Margin, Radial Ganglia, Nerve—Experiments [18], [21-23], [30].—Complete removal of the margin did not stop pulsation; but the removal of the radial ganglia stopped it permanently. While this experiment seems to have been tried only once, yet, taking into consideration the results of other operations, it would seem that the principal centers of spontaneity reside in these ganglia. (It should here be remembered that the interradial ganglia were probably removed at the removing of the margin.)

Cutting the nerve in the eight adradii caused the pedalia to bend inwards at right angles to their normal position but did not in the least affect the coördination of the sides. When, however, the sides were cut in the eight adradii to the base of the stomach, coördination for the main part ceased, and each side pulsated in its own rhythm.

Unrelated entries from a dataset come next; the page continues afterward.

/-!
# Route BarrierLever — Chow witnesses for partition minors (items 20172 / 20195): the LEAF STEP,
# a third reduction for the core engine (after the rank-one peel and the literal split)

Helper file (`--supports stmt-ValiantsHypothesis-20172`; cell valiant-natproofs, rung V4, 𝒟-side of
door (c); seat val-np-p4 gen 13).  Closes NO item.  Conventions of items 19717 / 20172 / 20195: a
layout `(u, w)` of height `h` (`u w : Fin r → Finset (Fin h)`) is HIT when some product of `h + h`
affine forms has nonsingular partition minor `det[coeff_{E (u i) (w j)} ∏ ℓ]`.

**The leaf step (`chow_leafStep`).**  Let `(u, w)` be a layout of height `h + 1` and size `r + 1`.
Suppose the row coordinate `a` is LONELY — the `a`-status of one row `u i₁` differs from that of
every other row (every leaf edge of a tree-shaped row side is such; for a star with centre `B` every
coordinate is lonely) — and the column coordinate `c` carries the EDGE `w j₁ = w j₀ ∪ {c}`
(`w j₀ = (w j₁).erase c`, `c ∈ w j₁`; the sizes of the two `c`-classes of the columns are
arbitrary, so LOCKED pairs qualify).  If the REDUCED layout of height `h` and size `r` — drop row
`i₁` and column `j₁`, delete `a` from the rows and `c` from the columns, pull back along
`a.succAbove` / `c.succAbove` — is hit, then `(u, w)` is hit.  (When `c` has exactly one edge among
the columns the reduced layout is again injective; that bookkeeping is the user's, the step itself
needs no injectivity.)

Proof.  One product `∏ ℓ` of `h + h` forms hits both the reduced layout and the `1 × 1` layout
`((u i₁) \ a, w j₀)` (`exists_common_chow_witness₂`); lift it along `(a, c)` (`…CoordinateLift`)
and multiply by the gadget `(1 + x_a + y_c)²`, whose multilinear coefficients are `1, 2, 2, 2`
(`coeff_squareGadget`).  By `coeff_partitionExpo_mul_pairFactor` the partition matrix is
`M i j = g(a ∈ u i, c ∈ w j) · F i j` with `F i j` the lifted witness's coefficient at
`((u i) \ a, (w j) \ c)`; the columns `j₁, j₀` of `F` coincide, the rows `i ≠ i₁` of `g` depend on
`j` only, and the `2 × 2` table `g` has determinant `1·2 - 2·2 ≠ 0`.  One column operation
(`col j₁ ← g₀₀' col j₁ - g₀₁' col j₀`) clears column `j₁` except at row `i₁`, and the Laplace
expansion along that column (`Matrix.det_succ_column`) leaves
`± δ · F i₁ j₀ · ∏_j g · det (reduced minor)`, all factors nonzero (`det_ne_zero_of_lonelyRow`).

This is the Chow-witness reduction that neither the peel (`chow_peel`: needs BOTH erasures injective)
nor the split (`chow_pairSplit[_mixed]`: needs a row class and a column class of EQUAL size) covers:
the column coordinate may have classes of any sizes as long as it carries exactly one edge.

WHAT THIS IS NOT: a reduction step only (it hits nothing by itself; the engine corollary «a minimal
unhit layout admits no leaf step» is a separate file); nothing on items 20172 / 20195 / 19717
themselves, on crux stmt-ValiantsHypothesis-14610, or on `VP` versus `VNP`.
-/

set_option linter.dupNamespace false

I have said that the principal centers of spontaneity reside in the radial ganglia. Upon further thought this hardly seems warranted. No doubt, among the principal motor centers must be placed the ganglionic masses of the clubs, and the radial ganglia, together with the homologous interradial ganglia, represent centers of equal value. I speak of these two sets of ganglia as homologous, since strictly speaking, they both belong to the margin, and the clubs at whose bases they lie probably represent modified tentacles. Conant’s experiments leave us in the dark as to the function of these ganglia. Next in order, it would seem, are the ganglion cells in the suspensoria, as is suggested by the contractions of an isolated side with a portion of a suspensorium attached. (See previous head.) While we have seen that the frenula and the velarium can contract by themselves, yet, I find no evidence that these can impart their contractions to any adjacent tissue.

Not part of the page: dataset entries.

/-- **The v20 conjunct `htrivD` of `stub_indexInputs`**: `H ⊓ D_v̄` (any `H ≤ Γ_K`, e.g. `H = ker κ`) acts trivially on `Φ.Quot`,
in the `Subgroup`-action shape consumed by `ResidualIndexAssembly.zpCorank_datumStrictSelmer_add_eq`.
[cite: KellerYin2024, §1.4 Cases I–III (arXiv:2402.12781v2 TeX L1178–1330)] -/
theorem smul_quot_eq_of_mem_inf_decomp (hp2 : p ≠ 2) (hanom : Anom W p)
    (hGL : ∀ Φ : AddSubgroup (geomTorsion W (p : ℤ)), IsRationalLine W p Φ → ¬ LineUnramifiedAt W p Φ)
    (hK : IsImaginaryQuadratic K) {v vbar : HeightOneSpectrum (𝓞 K)} (hpv : ((p : ℕ) : 𝓞 K) ∈ v.asIdeal)
    (hpvbar : ((p : ℕ) : 𝓞 K) ∈ vbar.asIdeal) (hne : vbar ≠ v) (H : Subgroup (absoluteGaloisGroup K))
    (Φ : StableSubgroup (absoluteGaloisGroup K) ↥((W.baseChange K).geomTorsion (p : ℤ))) (hΦ : Nat.card Φ.Sub = p)
    (g : ↥(H ⊓ GreenbergSelmer.decomp vbar)) (y : Φ.Quot) : g • y = y := by
  rw [Subgroup.smul_def]
  exact smul_quot_eq_of_mem_decomp W hp2 hanom hGL hK hpv hpvbar hne Φ hΦ (Subgroup.mem_inf.mp g.2).2 y

end KSide

/-! ## §3. The quotient character: `θquot(g) = 1` on `D_v̄` -/

section Char

variable (W : WeierstrassCurve ℚ) [W.IsElliptic] [W.IsGloballyMinimal] {p : ℕ} [hp : Fact p.Prime]
  {K : Type} [Field K] [NumberField K]
  (θ : FramedGaloisRep K (padicCoeffIntegers (∅ : Set (PadicAlgCl p))) 1)

/-- **`unitChar θ g = 1` for every `g ∈ D_v̄`** when `θ` is a Teichmüller character (`θ^{p−1} = 1`) receiving an equivariant
embedding `j : Φ.Quot ↪ (F/𝒪)(θ)` of the quotient of a `Γ_K`-stable `p`-line of `E_K[p]` (the residual pair's `θquot = 𝟙̃`):
`g` fixes the non-zero vector `j(y₀)`, and a Teichmüller unit `≠ 1` fixes nothing (`CharResidualSelmerCount.eq_zero_of_smul_eq_of_hom`).
[cite: KellerYin2024, Prop. 1.3.1 and §1.4 display (char to f) (arXiv:2402.12781v2 TeX L877, L1063–1087)] -/
theorem unitChar_eq_one_of_mem_decomp (hp2 : p ≠ 2) (hanom : Anom W p)
    (hGL : ∀ Φ : AddSubgroup (geomTorsion W (p : ℤ)), IsRationalLine W p Φ → ¬ LineUnramifiedAt W p Φ)
    (hK : IsImaginaryQuadratic K) {v vbar : HeightOneSpectrum (𝓞 K)} (hpv : ((p : ℕ) : 𝓞 K) ∈ v.asIdeal)
    (hpvbar : ((p : ℕ) : 𝓞 K) ∈ vbar.asIdeal) (hne : vbar ≠ v)
    (Φ : StableSubgroup (absoluteGaloisGroup K) ↥((W.baseChange K).geomTorsion (p : ℤ))) (hΦ : Nat.card Φ.Sub = p)
    (hθ : ∀ σ : absoluteGaloisGroup K, θ σ ^ (p - 1) = 1)
    (j : Φ.Quot →+ charModule (∅ : Set (PadicAlgCl p)) θ)
    (hj : ∀ (σ : absoluteGaloisGroup K) (y : Φ.Quot), j (σ • y) = σ • j y) (hinj : Function.Injective j)
    {g : absoluteGaloisGroup K} (hg : g ∈ GreenbergSelmer.decomp vbar) : unitChar θ g = 1 := by
  have hpr : p.Prime := hp.out
  haveI hEK : (W.baseChange K).IsElliptic := inferInstanceAs (W.map (algebraMap ℚ K)).IsElliptic
  -- `Φ.Quot` has a non-zero element (order `p`)
  have hQuot : Nat.card Φ.Quot = p := by
    have h := Φ.natCard_eq_mul
    rw [(W.baseChange K).natCard_geomTorsion_prime_eq_sq hpr, hΦ, sq] at h
    exact (Nat.eq_of_mul_eq_mul_right hpr.pos h).symm
  haveI : Finite Φ.Quot := Nat.finite_of_card_ne_zero (by rw [hQuot]; exact hpr.ne_zero)
  obtain ⟨y₀, hy₀⟩ : ∃ y₀ : Φ.Quot, y₀ ≠ 0 := by
    by_contra h
    push Not at h
    haveI : Subsingleton Φ.Quot := ⟨fun a b ↦ by rw [h a, h b]⟩
    have : Nat.card Φ.Quot = 1 := Nat.card_of_subsingleton 0
    rw [hQuot] at this
    exact hpr.one_lt.ne' this
  by_contra hne1
  exact hy₀ (CharResidualSelmerCount.eq_zero_of_smul_eq_of_hom θ hθ j hj hinj hne1
    (smul_quot_eq_of_mem_decomp W hp2 hanom hGL hK hpv hpvbar hne Φ hΦ hg y₀))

Conant’s results on cutting the nerve eight times and then continuing the cuts to the base of the stomach are quite the same as Romanes and Eimer obtained upon Aurelia. Romanes, however, concludes that in his Sarsia, Tiaropsis, etc., coördination was broken when only short incisions were made in the margin. Charybdea appears, then, to agree with Aurelia rather than with the Hydromedusæ. Yet, since Romanes at first obtained similar results to those of Charybdea on Sarsia, but on further experimenting concluded that coördination had really been destroyed at the first cutting, we cannot speak with certainty that coördination had not been destroyed in Charybdea before the cuts had been continued to the base of the stomach. I say not with certainty, because the injury to the bell being slight, coördination may have been maintained on the principle of a simultaneously (simultaneous for the octants) alternate exhaustion and recovery of the contractile tissue on the principle of Romanes’ theory.

Stimulation.—Romanes found when he stimulated a deganglionated bell of a Hydromedusa, that it responded by a single contraction, while that of a Scyphomedusa responded with several quite rhythmic contractions. Charybdea in this respect agrees with the Scyphomedusæ. Romanes’ results were also verified on Aurelia. (Experiments [12c], [15], [50], [51].)

Activity of Charybdea.—In speaking of the activity of Charybdea, I cannot do better than refer the reader to the notes. (Experiment [41].) Conant remarks in his dissertation what an active swimmer Charybdea is, and this is further borne out by his later observations.

Temperature.—Ice in the water seemed to have no effect, except when held against an animal, when a slowing of pulsation followed in a few instances. On some pulsating actively in the sun the temperature of the water was found to be 92° F. (Experiments [33-35].)